¹ $e^x=\sum_{n=0}^{\infty} \frac{x^n}{n!}=1+x+\frac{x^2}{2!}+\ldots$
² There are other ways to do this, differing by factors of $i$ in the definition of the generators and in the construction of the exponential, but I'm sticking with this one for now.
³Kind of the reverse of how we got to this whole exponential notation in the first place...

7 comments:

Peeter JootJune 4, 2009 at 1:03 PM
Hi Eli,

With the clarification made to 'From Classical to Quantum', there's a new guess in this writeup that stands out as requiring motivation (also tough). Namely, your

"making the substitution $latex \vec{p} = i \hbar \nabla$"

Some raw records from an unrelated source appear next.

import Mathlib
import Literature.Geometry.Symplectic.JHolomorphicCuspDoublePointsDesign
import Literature.Geometry.Symplectic.JHolomorphicCriticalPointsIsolated
import HarnessLib

/-!
# Double points of perturbed cusps, IV: push-off fields from an almost complex structure

Fourth file of the flat-model proof of D. McDuff's theorem that `C¹`-small `J`-holomorphic
immersed perturbations of a cuspidal `J`-holomorphic disc have double points (D. McDuff, *The
local behaviour of holomorphic curves in almost complex 4-manifolds*, J. Differential Geom. 34
(1991), Thm 1.4 with Cor. 4.4 and (5.6); plan in `JHolomorphicCuspDoublePointsDesign.lean`,
degree argument in `JHolomorphicCuspDoublePoints.lean`). The degree argument needs, for the cusp
and for each perturbation `g`, a continuous push-off field nowhere tangent to the curve; for a
`J`-curve the tangent planes are `J`-complex lines, and a never-tangent field is a nowhere zero
section of the complex normal bundle (McDuff 1991, proof of Thm 4.7, the section `νₙ`). This
file constructs such fields by linear algebra, uniformly in the complex structure:

* `exists_adaptedFrame` — complex coordinates `ψ` for a linear complex structure `J₀` on `ℂ × ℂ`
  preserving the horizontal line, with `ψ J₀ = i ψ` and `ψ(ℂ × 0) ⊆ ℂ × 0`.
* `exists_pushoffSelector` — the rule `E(Jₓ, v) = Aₓ⁻¹ ψ⁻¹ ((ψ Aₓ v)^⊥)`, `Aₓ = ½(1 - J₀ Jₓ)`
  (which intertwines `Jₓ` with `J₀`), `a^⊥ = (-ā₂, ā₁)`: never in the `Jₓ`-line of `v`,
  continuous, real-homogeneous, and uniformly modelled on nearly horizontal vectors by a fixed
  real-linear map `v₁ ↦ (G₁ v₁, G₂ v₁)` with `G₂` injective.
* `natAbs_wind_comp_realLinear` — injective real-linear maps of `ℂ` preserve `|wind|` (Rouché
  against the dominant one of `α z`, `β z̄`); used to see that the second component of the
  push-off field of the cusp `(wᵏ, û)` winds `±(k-1)` times.

Everything is proved; there are no definitions and no named facts.

## References

* D. McDuff, *The local behaviour of holomorphic curves in almost complex 4-manifolds*,
  J. Differential Geom. 34 (1991) 143–164, Thm 1.4, §4 (proof of Thm 4.7).
  [McDuff1991LocalBehaviour]
* C. Wendl, *Lectures on Contact 3-Manifolds, Holomorphic Curves and Intersection Theory*,
  Cambridge Tracts in Math. 220 (2020), App. B. [Wendl2020]
-/

noncomputable section

open scoped Real ComplexConjugate Topology
open Complex Set Filter Metric Literature.Topology.PlaneTopology

namespace Literature.Geometry.Symplectic

namespace CuspDoublePoints

/-! ### Linear algebra of the Hermitian-orthogonal direction -/

/-- The Hermitian-orthogonal direction `(-ā₂, ā₁)` of `a = (a₁, a₂) ∈ ℂ²` is never a complex
multiple of `a` unless `a = 0`. [folklore] -/
theorem eq_zero_of_perp_eq_smul (a : ℂ × ℂ) (c : ℂ)
    (h : ((-conj a.2, conj a.1) : ℂ × ℂ) = c • a) : a = 0 := by
  have h1 : -conj a.2 = c * a.1 := by simpa using congrArg Prod.fst h
  have h2 : conj a.1 = c * a.2 := by simpa using congrArg Prod.snd h
  -- `|a₁|² + |a₂|² = 0`
  have h3 : (normSq a.1 : ℂ) + normSq a.2 = 0 := by
    rw [normSq_eq_conj_mul_self, normSq_eq_conj_mul_self, h2]
    have : conj a.2 = -(c * a.1) := by rw [← h1, neg_neg]
    rw [this]; ring
  have h4 : normSq a.1 + normSq a.2 = 0 := by exact_mod_cast h3
  have h5 : normSq a.1 = 0 := by nlinarith [normSq_nonneg a.1, normSq_nonneg a.2]
  have h6 : normSq a.2 = 0 := by nlinarith [normSq_nonneg a.1, normSq_nonneg a.2]
  exact Prod.ext (normSq_eq_zero.1 h5) (normSq_eq_zero.1 h6)

/-- `(-ā₂, ā₁)` scales anti-linearly. [folklore] -/
theorem perp_smul (c : ℂ) (a : ℂ × ℂ) :
    ((-conj (c • a).2, conj (c • a).1) : ℂ × ℂ) = conj c • ((-conj a.2, conj a.1) : ℂ × ℂ) := by
  ext <;> simp [map_mul]

/-- A vector `b` outside the horizontal line `ℂ × {0}`, which is invariant under the complex
structure `J₀`, spans together with `J₀ b` a complement of it: `c b + d J₀ b` is horizontal
only for `c = d = 0`. [folklore] -/
theorem eq_zero_of_horizontal (J₀ : (ℂ × ℂ) →L[ℝ] (ℂ × ℂ)) (hJ₀ : ∀ v, J₀ (J₀ v) = -v)
    (hH : ∀ x : ℂ, (J₀ (x, 0)).2 = 0) {c d : ℝ}
    (h : (c • ((0, 1) : ℂ × ℂ) + d • J₀ (0, 1)).2 = 0) : c = 0 ∧ d = 0 := by
  by_cases hd : d = 0
  · rw [hd, zero_smul, add_zero] at h
    simp at h
    exact ⟨h, hd⟩
  · exfalso
    -- `q := J₀ (0,1)` has real second component `-c/d`; decompose `q` into its horizontal part
    -- and `Re(q₂) (0,1)`, apply `J₀` and read off the second component: `-1 = (c/d)²`.
    set q : ℂ × ℂ := J₀ (0, 1) with hq
    have hcd : (c : ℂ) + (d : ℂ) * q.2 = 0 := by simpa using h
    have him : q.2.im = 0 := by
      have := congrArg Complex.im hcd
      simp only [add_im, ofReal_im, mul_im, ofReal_re, zero_mul, add_zero, zero_add, zero_im,
        mul_eq_zero] at this
      rcases this with h' | h'
      · exact absurd h' hd
      · exact h'
    have hq2 : q.2 = (q.2.re : ℂ) := Complex.ext (by simp) (by simp [him])
    have hsplit : q = ((q.1, 0) : ℂ × ℂ) + (q.2.re : ℝ) • ((0, 1) : ℂ × ℂ) := by
      ext
      · simp
      · simp only [Prod.snd_add, Prod.smul_snd, real_smul, mul_one, zero_add]
        exact hq2
    have hJq : J₀ q = -(0, 1) := by rw [hq, hJ₀]
    have h2 := congrArg Prod.snd (congrArg J₀ hsplit)
    rw [hJq, map_add, map_smul, Prod.snd_add, Prod.smul_snd, hH, zero_add] at h2
    have h3 : (-1 : ℂ) = (q.2.re : ℝ) • q.2 := by simpa using h2
    have h4 : (-1 : ℝ) = q.2.re * q.2.re := by
      have := congrArg Complex.re h3
      simpa [him] using this
    nlinarith [mul_self_nonneg q.2.re]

In Liboff, this is also pulled out of a magic hat. The only good motivation that I've seen for it was in Bohm's QT book, where it follows by Fourier transforms to switch from a position to momentum representation for the wave function. If anybody actually successfully studies from Liboff's text I imagine they also wonder where this comes from ... perhaps a topic for another blog;)
Eli LanseyJune 4, 2009 at 1:16 PM
Peeter,
I actually think of eq. (16) as the S.E. Each step afterwards assumes a particular representation of the equation. in this post I chose the more familiar position representation. As to why, in this representation the momentum operator is the differential operator - that is a topic for another post...
Peeter JootJune 4, 2009 at 2:31 PM
Okay, that makes sense. It never occured to me that there ought to also be a momentum representation of (18). I'll have to play around with that, but am guessing I have to dig up my mechanics book covering Hamiltonian x,p coordinate representation first.
AnonymousOctober 2, 2009 at 10:34 PM
Hi Eli
I would like to thank you. I am a graduate student. I would like to ask a question: Can I learn the principles of Quantum Mechanics by myself.
Thank you again
Eli LanseyOctober 5, 2009 at 8:31 PM
Hi Anonymous,
I think you can learn the principles of QM by yourself. If you've never learned any of it before, I'd recommend starting with Griffiths' book. Peeter has taught himself most of this stuff, so you could probably ask him for advice, too.
Peeter JootOctober 5, 2009 at 11:06 PM
I think it is hard to answer a broad question like the one posed without some idea of the starting point. I have an undergrad in engineering which provided good math fundamentals, but only basic physics. I'd rank my physics knowledge as perhaps (?) second year level undergrad physics so study of basic QM is timely (for me)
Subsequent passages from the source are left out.